%%

import Summits.Langlands.Langlands.Theorems.PhantomRMYoshidaStableYoshidaCongruenceOrdinaryFrameFp
import Summits.Langlands.Langlands.Theorems.PhantomRMYoshidaResiduallyYoshidaLiftingGreenbergPlane
import HarnessLib

/-!
# INERTIA-FIXED VECTORS LIE IN THE WEIGHT-`0` PLANE (stub `stub_inertiaFixedInOrdinaryPlane`, PD-a) — line
# `sector-klingen-split`, crux `ResiduallyYoshidaLifting` (stmt-Langlands-13639)

Stub-worker of lead prover-line-stmt-Langlands-13639-c5-0 (continuation c5, skeleton rev 14, sub-goal PD-a, 2026-08-17).

**Theorem (`stub_inertiaFixedInOrdinaryPlane`, registered signature verbatim).**  Let `v ∣ p` (`p ≠ 2`) and let
`ρ : Γ_{ℚ_v} → GL₄(ℚ̄_p)` admit a frame `g` such that every `A_τ := g ρ(τ) g⁻¹` is upper triangular and, for `τ` in
the inertia group `I_v`, has diagonal `(1, 1, ε(τ)⁻¹, ε(τ)⁻¹)` (the first two clauses of the Greenberg / crystalline
ordinary shape `(0,0,1,1)`).  Then every inertia-fixed vector `w` lies in the weight-`0` plane `g⁻¹⟨e₀, e₁⟩`:
`(g w)₂ = (g w)₃ = 0`.  In particular the Greenberg plane of `stub_greenbergPlane` is UNIQUE.

**Proof.**  Put `u := g w`; for `τ ∈ I_v`, `A_τ u = g ρ(τ) w = g w = u`.  Choose `τ₀ ∈ I_v` with `ε(τ₀) = -1`
(`χ_p(I_{ℚ_v}) = ℤ_pˣ`, tree `adicCompletion_rat_exists_mem_absInertia_cyclotomicCharacter_eq`), so the diagonal of
`A_{τ₀}` is `(1, 1, -1, -1)`.  Row `3` of `A_{τ₀} u = u` reads `-u₃ = u₃`, so `u₃ = 0` (`char ℚ̄_p = 0`); row `2` then
reads `-u₂ + (A_{τ₀})₂₃ u₃ = u₂`, so `u₂ = 0`.  No new definitions, no named fact taken as a hypothesis.
-/

noncomputable section

-- `Summit.Langlands.Langlands.…` (summit = sub-problem name, D-0017 layout) trips `dupNamespace` on every decl.
set_option linter.dupNamespace false
set_option autoImplicit false

open IsDedekindDomain
open scoped Matrix
open Literature.NumberTheory.GaloisRepresentations

namespace Summit.Langlands.Langlands.Cruxes.ResiduallyYoshidaLifting.SectorKlingenSplit.Fibre

/-- Rows `2, 3` of a fixed vector of an upper triangular `4 × 4` matrix whose last two diagonal entries are `-1`
vanish (over a domain of characteristic `0`). [folklore] -/
private theorem apply_two_three_eq_zero_of_upperTriangular_mulVec_eq {R : Type*} [CommRing R] [NoZeroDivisors R]
    [CharZero R] (M : Matrix (Fin 4) (Fin 4) R) (u : Fin 4 → R)
    (h20 : M 2 0 = 0) (h21 : M 2 1 = 0) (h22 : M 2 2 = -1)
    (h30 : M 3 0 = 0) (h31 : M 3 1 = 0) (h32 : M 3 2 = 0) (h33 : M 3 3 = -1)
    (hfix : M *ᵥ u = u) : u 2 = 0 ∧ u 3 = 0 := by
  have e3 := congrFun hfix 3
  have e2 := congrFun hfix 2
  simp only [Matrix.mulVec, dotProduct, Fin.sum_univ_four, h30, h31, h32, h33, zero_mul, zero_add,
    neg_one_mul] at e3
  have hu3 : u 3 = 0 := CharZero.neg_eq_self_iff.1 e3
  simp only [Matrix.mulVec, dotProduct, Fin.sum_univ_four, h20, h21, h22, hu3, zero_mul, zero_add,
    mul_zero, add_zero, neg_one_mul] at e2
  exact ⟨CharZero.neg_eq_self_iff.1 e2, hu3⟩

/-- **Registered statement `stub_inertiaFixedInOrdinaryPlane`** (PD-a; THE GREENBERG PLANE IS UNIQUE).  Let
`ρ : Γ_{ℚ_v} → GL₄(ℚ̄_p)` (`v ∣ p`, `p ≠ 2`) admit a frame `g` which is upper triangular on `Γ_{ℚ_v}` with inertial
diagonal `(1, 1, ε⁻¹, ε⁻¹)` (the first two clauses of the crystalline/Greenberg shape `(0,0,1,1)`).  Then EVERY
inertia-fixed vector lies in the weight-`0` plane `g⁻¹⟨e₀, e₁⟩`: its last two coordinates in the frame vanish
(inertia acts on the quotient by the plane through a triangular matrix with both diagonal entries `ε(τ)⁻¹`, and
`ε(τ₀) = -1 ≠ 1` for some `τ₀ ∈ I_v`, `adicCompletion_rat_exists_mem_absInertia_cyclotomicCharacter_eq`). [folklore] -/
theorem stub_inertiaFixedInOrdinaryPlane :
    ∀ (p : ℕ) [Fact p.Prime], p ≠ 2 → ∀ (v : HeightOneSpectrum (NumberField.RingOfIntegers ℚ)),
      ((p : ℕ) : NumberField.RingOfIntegers ℚ) ∈ v.asIdeal →
      ∀ (ρ : FramedRep (Field.absoluteGaloisGroup (v.adicCompletion ℚ)) (PadicAlgCl p) 4) (g : GL (Fin 4) (PadicAlgCl p)),
      (∀ (τ : Field.absoluteGaloisGroup (v.adicCompletion ℚ)) (i j : Fin 4), j < i →
        ((g * ρ τ * g⁻¹ : GL (Fin 4) (PadicAlgCl p)) : Matrix (Fin 4) (Fin 4) (PadicAlgCl p)) i j = 0) →
      (∀ τ ∈ absInertia (v.adicCompletion ℚ), ∀ i : Fin 4,
        ((g * ρ τ * g⁻¹ : GL (Fin 4) (PadicAlgCl p)) : Matrix (Fin 4) (Fin 4) (PadicAlgCl p)) i i =
          algebraMap ℚ_[p] (PadicAlgCl p)
            ((((GaloisRep.cyclotomicCharacter (v.adicCompletion ℚ) p τ)⁻¹ : ℤ_[p]ˣ) : ℤ_[p]) : ℚ_[p]) ^ (![0, 0, 1, 1] i : ℕ)) →
      ∀ w : Fin 4 → PadicAlgCl p, (∀ τ ∈ absInertia (v.adicCompletion ℚ), (ρ τ).val *ᵥ w = w) →
        (g.val *ᵥ w) 2 = 0 ∧ (g.val *ᵥ w) 3 = 0 := by
  intro p _ _hp v hv ρ g hup hdiag w hw
  -- an inertia element with cyclotomic character `-1`
  obtain ⟨τ₀, hτ₀I, hτ₀⟩ :=
    adicCompletion_rat_exists_mem_absInertia_cyclotomicCharacter_eq p v
      (Summit.Langlands.Langlands.Cruxes.StableYoshidaCongruence.LevelThreeWeierstrassSwitch.primesEquiv_eq_of_natCast_mem
        p v hv) (-1)
  -- conjugation bookkeeping: `A g = g ρ(τ₀)` for `A = g ρ(τ₀) g⁻¹`, so `A (g w) = g w`
  have hMg : ((g * ρ τ₀ * g⁻¹ : GL (Fin 4) (PadicAlgCl p)) : Matrix (Fin 4) (Fin 4) (PadicAlgCl p)) * g.val =
      g.val * (ρ τ₀).val := by
    rw [← Units.val_mul, inv_mul_cancel_right, Units.val_mul]
  have hfix : ((g * ρ τ₀ * g⁻¹ : GL (Fin 4) (PadicAlgCl p)) : Matrix (Fin 4) (Fin 4) (PadicAlgCl p)) *ᵥ
      (g.val *ᵥ w) = g.val *ᵥ w := by
    rw [Matrix.mulVec_mulVec, hMg, ← Matrix.mulVec_mulVec, hw τ₀ hτ₀I]
  set M : Matrix (Fin 4) (Fin 4) (PadicAlgCl p) :=
    ((g * ρ τ₀ * g⁻¹ : GL (Fin 4) (PadicAlgCl p)) : Matrix (Fin 4) (Fin 4) (PadicAlgCl p)) with hM
  -- the diagonal entries `M₂₂ = M₃₃ = ι((-1)⁻¹) ^ 1 = -1`
  have hval : ∀ i : Fin 4, (![0, 0, 1, 1] i : ℕ) = 1 → M i i = -1 := fun i hi => by
    rw [hM, hdiag τ₀ hτ₀I i, hτ₀, hi,
      Summit.Langlands.Langlands.Cruxes.StableYoshidaCongruence.LevelThreeWeierstrassSwitch.algebraMap_inv_neg_one_pow
        p 1, pow_one]
  have h22 : M 2 2 = -1 := hval 2 rfl
  have h33 : M 3 3 = -1 := hval 3 rfl
  have h20 : M 2 0 = 0 := hup τ₀ 2 0 (by decide)
  have h21 : M 2 1 = 0 := hup τ₀ 2 1 (by decide)
  have h30 : M 3 0 = 0 := hup τ₀ 3 0 (by decide)
  have h31 : M 3 1 = 0 := hup τ₀ 3 1 (by decide)
  have h32 : M 3 2 = 0 := hup τ₀ 3 2 (by decide)
  exact apply_two_three_eq_zero_of_upperTriangular_mulVec_eq M (g.val *ᵥ w) h20 h21 h22 h30 h31 h32 h33
    hfix

end Summit.Langlands.Langlands.Cruxes.ResiduallyYoshidaLifting.SectorKlingenSplit.Fibre

end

%%

- _Directions for this task_
The lines to return are those holding the string "decide" anywhere in the listing above.

- _Reply to the exercise_
  have h20 : M 2 0 = 0 := hup τ₀ 2 0 (by decide)
  have h21 : M 2 1 = 0 := hup τ₀ 2 1 (by decide)
  have h30 : M 3 0 = 0 := hup τ₀ 3 0 (by decide)
  have h31 : M 3 1 = 0 := hup τ₀ 3 1 (by decide)
  have h32 : M 3 2 = 0 := hup τ₀ 3 2 (by decide)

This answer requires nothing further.